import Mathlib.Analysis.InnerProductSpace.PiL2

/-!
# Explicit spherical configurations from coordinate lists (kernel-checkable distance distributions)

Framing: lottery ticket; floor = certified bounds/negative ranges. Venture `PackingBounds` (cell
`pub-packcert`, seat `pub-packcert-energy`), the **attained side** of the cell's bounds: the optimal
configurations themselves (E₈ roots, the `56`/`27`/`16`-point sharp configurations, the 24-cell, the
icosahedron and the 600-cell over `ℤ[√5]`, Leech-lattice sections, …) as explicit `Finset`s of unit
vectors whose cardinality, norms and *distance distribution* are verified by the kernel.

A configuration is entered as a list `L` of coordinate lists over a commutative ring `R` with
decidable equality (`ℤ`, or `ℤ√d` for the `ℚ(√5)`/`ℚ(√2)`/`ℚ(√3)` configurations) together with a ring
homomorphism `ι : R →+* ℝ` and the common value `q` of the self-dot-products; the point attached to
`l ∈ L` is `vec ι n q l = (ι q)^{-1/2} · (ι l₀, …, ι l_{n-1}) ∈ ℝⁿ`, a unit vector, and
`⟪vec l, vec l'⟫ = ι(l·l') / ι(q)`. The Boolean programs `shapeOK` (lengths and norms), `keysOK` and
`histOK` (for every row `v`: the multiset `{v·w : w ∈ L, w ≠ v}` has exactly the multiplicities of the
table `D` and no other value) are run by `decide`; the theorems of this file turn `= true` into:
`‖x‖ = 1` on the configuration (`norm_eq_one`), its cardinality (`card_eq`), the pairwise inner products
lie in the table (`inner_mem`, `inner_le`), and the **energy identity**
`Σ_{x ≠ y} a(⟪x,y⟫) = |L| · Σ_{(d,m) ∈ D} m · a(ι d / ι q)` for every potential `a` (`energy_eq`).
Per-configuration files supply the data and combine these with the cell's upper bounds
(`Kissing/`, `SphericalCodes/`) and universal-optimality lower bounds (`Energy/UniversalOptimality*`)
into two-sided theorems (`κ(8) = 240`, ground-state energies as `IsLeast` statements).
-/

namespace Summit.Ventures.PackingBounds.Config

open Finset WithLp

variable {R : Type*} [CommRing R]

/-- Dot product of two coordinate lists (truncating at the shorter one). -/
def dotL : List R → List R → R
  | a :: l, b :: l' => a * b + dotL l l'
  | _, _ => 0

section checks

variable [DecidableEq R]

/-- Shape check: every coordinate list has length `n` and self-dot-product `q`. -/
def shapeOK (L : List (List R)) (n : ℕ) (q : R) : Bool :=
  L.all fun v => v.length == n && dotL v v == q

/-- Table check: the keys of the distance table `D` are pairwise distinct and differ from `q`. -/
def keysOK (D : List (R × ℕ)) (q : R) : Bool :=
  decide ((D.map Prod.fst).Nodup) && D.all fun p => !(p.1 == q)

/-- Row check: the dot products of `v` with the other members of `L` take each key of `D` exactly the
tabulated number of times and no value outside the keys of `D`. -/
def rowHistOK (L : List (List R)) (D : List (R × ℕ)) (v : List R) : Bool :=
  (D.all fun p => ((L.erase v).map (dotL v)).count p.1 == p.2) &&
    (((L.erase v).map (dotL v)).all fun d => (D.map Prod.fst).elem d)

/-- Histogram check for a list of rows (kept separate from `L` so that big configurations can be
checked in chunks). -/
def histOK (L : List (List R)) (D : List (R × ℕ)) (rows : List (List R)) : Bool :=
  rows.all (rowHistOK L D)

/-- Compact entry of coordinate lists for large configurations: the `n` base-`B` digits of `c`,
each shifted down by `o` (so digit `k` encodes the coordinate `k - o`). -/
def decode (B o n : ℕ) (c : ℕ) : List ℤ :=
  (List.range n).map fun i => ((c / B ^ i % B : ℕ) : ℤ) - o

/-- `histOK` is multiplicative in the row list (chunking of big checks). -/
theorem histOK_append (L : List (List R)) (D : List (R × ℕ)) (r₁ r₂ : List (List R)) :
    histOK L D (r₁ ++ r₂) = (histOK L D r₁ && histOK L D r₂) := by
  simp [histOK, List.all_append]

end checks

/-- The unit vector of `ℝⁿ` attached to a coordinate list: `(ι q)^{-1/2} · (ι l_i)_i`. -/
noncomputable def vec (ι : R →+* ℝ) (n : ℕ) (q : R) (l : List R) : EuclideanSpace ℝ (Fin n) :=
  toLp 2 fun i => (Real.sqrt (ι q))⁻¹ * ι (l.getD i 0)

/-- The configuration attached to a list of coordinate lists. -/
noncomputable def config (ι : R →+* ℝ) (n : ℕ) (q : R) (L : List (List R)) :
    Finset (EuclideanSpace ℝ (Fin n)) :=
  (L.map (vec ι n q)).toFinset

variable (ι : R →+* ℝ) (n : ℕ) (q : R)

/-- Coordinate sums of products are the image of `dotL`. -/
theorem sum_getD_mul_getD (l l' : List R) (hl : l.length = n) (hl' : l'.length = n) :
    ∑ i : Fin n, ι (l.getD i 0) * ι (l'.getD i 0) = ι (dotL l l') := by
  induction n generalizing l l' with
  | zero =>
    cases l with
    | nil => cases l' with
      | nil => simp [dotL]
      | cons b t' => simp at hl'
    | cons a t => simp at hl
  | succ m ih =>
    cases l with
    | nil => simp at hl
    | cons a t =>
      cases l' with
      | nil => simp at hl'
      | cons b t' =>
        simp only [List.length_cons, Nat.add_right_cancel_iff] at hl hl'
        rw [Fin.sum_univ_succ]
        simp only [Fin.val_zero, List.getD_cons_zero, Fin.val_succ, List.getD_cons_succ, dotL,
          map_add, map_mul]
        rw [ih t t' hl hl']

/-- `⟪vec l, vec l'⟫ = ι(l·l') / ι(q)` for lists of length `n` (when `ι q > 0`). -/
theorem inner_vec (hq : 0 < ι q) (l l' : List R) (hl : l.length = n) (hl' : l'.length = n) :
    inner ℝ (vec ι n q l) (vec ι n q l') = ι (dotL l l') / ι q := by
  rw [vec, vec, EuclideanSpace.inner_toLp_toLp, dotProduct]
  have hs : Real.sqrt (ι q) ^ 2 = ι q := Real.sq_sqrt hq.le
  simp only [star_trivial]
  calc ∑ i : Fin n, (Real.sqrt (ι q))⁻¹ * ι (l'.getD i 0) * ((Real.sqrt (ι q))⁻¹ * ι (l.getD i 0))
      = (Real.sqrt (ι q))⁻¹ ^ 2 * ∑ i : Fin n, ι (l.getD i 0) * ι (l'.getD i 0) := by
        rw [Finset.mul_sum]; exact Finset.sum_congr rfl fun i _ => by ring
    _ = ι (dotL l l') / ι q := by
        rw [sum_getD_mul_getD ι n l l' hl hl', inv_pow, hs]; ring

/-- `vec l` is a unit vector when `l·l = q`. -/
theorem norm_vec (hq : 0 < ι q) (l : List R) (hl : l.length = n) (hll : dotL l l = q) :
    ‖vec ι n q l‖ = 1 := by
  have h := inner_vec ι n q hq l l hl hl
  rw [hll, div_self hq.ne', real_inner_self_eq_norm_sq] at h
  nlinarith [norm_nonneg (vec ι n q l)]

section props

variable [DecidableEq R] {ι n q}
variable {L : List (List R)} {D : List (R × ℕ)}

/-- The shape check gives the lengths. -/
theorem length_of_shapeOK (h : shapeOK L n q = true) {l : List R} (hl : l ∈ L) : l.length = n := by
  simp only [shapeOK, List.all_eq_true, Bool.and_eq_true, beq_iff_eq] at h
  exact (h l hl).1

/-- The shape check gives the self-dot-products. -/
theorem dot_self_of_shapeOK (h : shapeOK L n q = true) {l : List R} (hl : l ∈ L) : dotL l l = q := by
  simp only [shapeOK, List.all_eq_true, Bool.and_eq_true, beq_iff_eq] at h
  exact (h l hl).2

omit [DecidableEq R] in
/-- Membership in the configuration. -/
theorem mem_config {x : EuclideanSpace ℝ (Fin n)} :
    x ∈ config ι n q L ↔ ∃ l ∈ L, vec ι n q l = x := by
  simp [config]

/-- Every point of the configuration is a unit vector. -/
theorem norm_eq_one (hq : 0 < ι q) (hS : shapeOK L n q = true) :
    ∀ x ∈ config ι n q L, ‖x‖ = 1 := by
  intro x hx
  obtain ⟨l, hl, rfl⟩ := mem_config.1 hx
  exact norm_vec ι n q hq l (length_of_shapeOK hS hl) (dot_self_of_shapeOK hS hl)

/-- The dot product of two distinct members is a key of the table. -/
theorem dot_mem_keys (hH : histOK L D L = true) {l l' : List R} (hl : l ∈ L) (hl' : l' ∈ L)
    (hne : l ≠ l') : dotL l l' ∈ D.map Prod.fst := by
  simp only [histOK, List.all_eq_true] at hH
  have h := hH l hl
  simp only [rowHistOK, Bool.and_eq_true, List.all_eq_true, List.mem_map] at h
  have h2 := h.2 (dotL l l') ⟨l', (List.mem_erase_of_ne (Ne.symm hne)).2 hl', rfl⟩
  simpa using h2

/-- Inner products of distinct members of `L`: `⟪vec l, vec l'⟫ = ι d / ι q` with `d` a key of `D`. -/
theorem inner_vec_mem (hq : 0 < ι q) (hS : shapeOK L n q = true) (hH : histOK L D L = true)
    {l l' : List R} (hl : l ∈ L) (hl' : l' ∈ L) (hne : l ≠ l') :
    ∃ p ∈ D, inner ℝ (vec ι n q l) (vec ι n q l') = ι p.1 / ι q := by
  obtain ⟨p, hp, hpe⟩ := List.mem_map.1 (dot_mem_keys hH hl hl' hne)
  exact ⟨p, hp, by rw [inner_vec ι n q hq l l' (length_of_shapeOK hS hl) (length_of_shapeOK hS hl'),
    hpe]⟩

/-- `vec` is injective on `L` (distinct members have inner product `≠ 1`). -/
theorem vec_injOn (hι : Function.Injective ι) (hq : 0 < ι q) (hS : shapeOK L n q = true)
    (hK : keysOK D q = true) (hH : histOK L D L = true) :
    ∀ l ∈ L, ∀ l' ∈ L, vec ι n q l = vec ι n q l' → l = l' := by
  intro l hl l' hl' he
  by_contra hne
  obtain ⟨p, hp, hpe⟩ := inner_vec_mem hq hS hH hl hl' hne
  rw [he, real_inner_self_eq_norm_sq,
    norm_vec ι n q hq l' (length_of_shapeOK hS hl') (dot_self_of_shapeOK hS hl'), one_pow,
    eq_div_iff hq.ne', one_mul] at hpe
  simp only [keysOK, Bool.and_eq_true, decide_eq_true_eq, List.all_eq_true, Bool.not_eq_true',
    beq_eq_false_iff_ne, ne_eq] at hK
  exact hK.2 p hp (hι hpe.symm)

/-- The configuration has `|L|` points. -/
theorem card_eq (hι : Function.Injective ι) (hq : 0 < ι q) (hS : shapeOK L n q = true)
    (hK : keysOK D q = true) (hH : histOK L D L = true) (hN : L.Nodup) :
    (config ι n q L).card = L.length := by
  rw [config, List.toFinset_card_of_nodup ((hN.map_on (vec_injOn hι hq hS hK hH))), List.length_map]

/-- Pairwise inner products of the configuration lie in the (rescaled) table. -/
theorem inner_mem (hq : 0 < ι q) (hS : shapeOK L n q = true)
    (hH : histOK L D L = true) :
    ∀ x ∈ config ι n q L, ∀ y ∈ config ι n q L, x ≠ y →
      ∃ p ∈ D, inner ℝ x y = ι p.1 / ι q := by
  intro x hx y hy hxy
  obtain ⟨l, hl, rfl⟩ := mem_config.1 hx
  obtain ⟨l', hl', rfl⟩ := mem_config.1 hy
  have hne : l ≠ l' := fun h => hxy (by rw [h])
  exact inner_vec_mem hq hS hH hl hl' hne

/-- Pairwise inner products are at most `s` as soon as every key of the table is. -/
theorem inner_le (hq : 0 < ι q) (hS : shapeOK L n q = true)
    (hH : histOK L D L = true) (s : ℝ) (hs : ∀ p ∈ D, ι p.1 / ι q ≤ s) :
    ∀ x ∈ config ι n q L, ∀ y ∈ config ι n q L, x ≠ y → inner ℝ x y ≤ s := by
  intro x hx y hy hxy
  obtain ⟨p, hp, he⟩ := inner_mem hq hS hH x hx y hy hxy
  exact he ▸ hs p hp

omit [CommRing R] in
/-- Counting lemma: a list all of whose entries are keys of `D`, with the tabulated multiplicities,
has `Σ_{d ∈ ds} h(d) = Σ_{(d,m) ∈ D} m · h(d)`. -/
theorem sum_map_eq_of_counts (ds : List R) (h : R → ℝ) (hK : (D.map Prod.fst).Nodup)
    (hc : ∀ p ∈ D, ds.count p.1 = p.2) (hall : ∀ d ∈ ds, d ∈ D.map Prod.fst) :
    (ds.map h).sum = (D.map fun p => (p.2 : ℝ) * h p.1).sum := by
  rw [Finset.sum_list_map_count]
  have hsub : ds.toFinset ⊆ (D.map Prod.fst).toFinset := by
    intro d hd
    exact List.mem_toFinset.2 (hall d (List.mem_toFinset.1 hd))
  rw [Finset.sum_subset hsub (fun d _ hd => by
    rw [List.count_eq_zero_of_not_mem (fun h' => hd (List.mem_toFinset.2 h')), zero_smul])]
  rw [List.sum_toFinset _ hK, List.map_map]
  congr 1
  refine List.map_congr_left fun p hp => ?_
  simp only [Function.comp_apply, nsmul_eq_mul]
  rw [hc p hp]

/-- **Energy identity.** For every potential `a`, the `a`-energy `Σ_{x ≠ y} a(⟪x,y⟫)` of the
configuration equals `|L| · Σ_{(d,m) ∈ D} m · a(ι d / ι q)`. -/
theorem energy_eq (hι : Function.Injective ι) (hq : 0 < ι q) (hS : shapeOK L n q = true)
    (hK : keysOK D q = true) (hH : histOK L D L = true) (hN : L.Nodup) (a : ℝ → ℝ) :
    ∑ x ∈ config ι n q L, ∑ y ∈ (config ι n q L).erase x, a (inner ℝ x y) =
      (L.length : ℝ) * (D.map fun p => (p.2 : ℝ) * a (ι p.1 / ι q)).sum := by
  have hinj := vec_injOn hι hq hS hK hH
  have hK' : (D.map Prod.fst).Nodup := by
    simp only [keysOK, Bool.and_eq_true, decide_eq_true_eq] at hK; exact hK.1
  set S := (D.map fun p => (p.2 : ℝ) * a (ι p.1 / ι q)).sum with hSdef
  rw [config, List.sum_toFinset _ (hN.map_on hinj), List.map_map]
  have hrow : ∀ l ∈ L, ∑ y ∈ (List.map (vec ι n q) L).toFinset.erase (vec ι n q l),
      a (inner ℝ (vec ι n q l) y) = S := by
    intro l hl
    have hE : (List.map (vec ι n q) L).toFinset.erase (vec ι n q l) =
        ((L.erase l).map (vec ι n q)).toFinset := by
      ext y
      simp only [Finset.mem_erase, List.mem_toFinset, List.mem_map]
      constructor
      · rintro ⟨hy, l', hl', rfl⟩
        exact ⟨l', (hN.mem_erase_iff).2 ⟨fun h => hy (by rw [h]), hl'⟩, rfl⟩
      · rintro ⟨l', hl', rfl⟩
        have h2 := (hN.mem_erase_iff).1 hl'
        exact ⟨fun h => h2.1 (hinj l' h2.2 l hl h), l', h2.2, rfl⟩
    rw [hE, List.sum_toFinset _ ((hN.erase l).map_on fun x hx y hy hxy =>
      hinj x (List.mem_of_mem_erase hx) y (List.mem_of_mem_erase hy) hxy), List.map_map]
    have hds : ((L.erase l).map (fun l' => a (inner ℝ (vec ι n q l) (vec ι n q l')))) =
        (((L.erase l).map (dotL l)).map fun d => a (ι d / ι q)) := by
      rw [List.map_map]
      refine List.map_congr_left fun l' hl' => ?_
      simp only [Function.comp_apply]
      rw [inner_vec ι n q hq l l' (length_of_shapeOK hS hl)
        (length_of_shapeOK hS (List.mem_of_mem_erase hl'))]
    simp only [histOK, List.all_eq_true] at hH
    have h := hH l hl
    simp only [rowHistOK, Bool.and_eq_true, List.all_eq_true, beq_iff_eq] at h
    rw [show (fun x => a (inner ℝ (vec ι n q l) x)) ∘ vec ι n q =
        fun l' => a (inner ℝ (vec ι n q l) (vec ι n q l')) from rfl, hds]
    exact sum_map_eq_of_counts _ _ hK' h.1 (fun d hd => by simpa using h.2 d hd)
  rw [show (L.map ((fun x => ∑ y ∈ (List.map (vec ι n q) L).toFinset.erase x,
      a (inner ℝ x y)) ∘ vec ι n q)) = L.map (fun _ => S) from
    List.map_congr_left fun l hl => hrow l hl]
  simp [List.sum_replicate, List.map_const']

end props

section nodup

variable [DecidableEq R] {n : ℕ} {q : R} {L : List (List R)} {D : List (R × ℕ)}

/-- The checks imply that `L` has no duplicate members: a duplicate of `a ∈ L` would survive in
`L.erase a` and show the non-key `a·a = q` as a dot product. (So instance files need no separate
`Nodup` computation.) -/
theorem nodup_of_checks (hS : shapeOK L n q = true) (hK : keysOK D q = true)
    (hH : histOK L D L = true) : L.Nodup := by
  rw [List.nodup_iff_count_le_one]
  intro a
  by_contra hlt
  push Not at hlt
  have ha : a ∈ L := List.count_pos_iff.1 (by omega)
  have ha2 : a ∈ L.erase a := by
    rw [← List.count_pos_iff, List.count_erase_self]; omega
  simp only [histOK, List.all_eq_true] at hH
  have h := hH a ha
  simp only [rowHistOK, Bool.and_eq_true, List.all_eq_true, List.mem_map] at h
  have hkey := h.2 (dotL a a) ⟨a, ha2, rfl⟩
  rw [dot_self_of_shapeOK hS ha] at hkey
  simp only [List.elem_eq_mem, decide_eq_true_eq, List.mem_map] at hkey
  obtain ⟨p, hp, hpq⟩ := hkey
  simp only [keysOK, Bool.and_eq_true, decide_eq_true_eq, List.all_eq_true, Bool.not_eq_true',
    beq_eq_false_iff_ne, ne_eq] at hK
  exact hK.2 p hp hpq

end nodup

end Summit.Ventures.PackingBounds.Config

-*-*-

WHAT IS NEEDED
Return, unchanged, the run of lines above that opens with the line containing "theorem nodup_of_checks (hS" and closes with the line containing "have hkey := h.2 (dotL a a) ⟨a, ha2, rfl⟩". Include both.

FINISHED TASK
theorem nodup_of_checks (hS : shapeOK L n q = true) (hK : keysOK D q = true)
    (hH : histOK L D L = true) : L.Nodup := by
  rw [List.nodup_iff_count_le_one]
  intro a
  by_contra hlt
  push Not at hlt
  have ha : a ∈ L := List.count_pos_iff.1 (by omega)
  have ha2 : a ∈ L.erase a := by
    rw [← List.count_pos_iff, List.count_erase_self]; omega
  simp only [histOK, List.all_eq_true] at hH
  have h := hH a ha
  simp only [rowHistOK, Bool.and_eq_true, List.all_eq_true, List.mem_map] at h
  have hkey := h.2 (dotL a a) ⟨a, ha2, rfl⟩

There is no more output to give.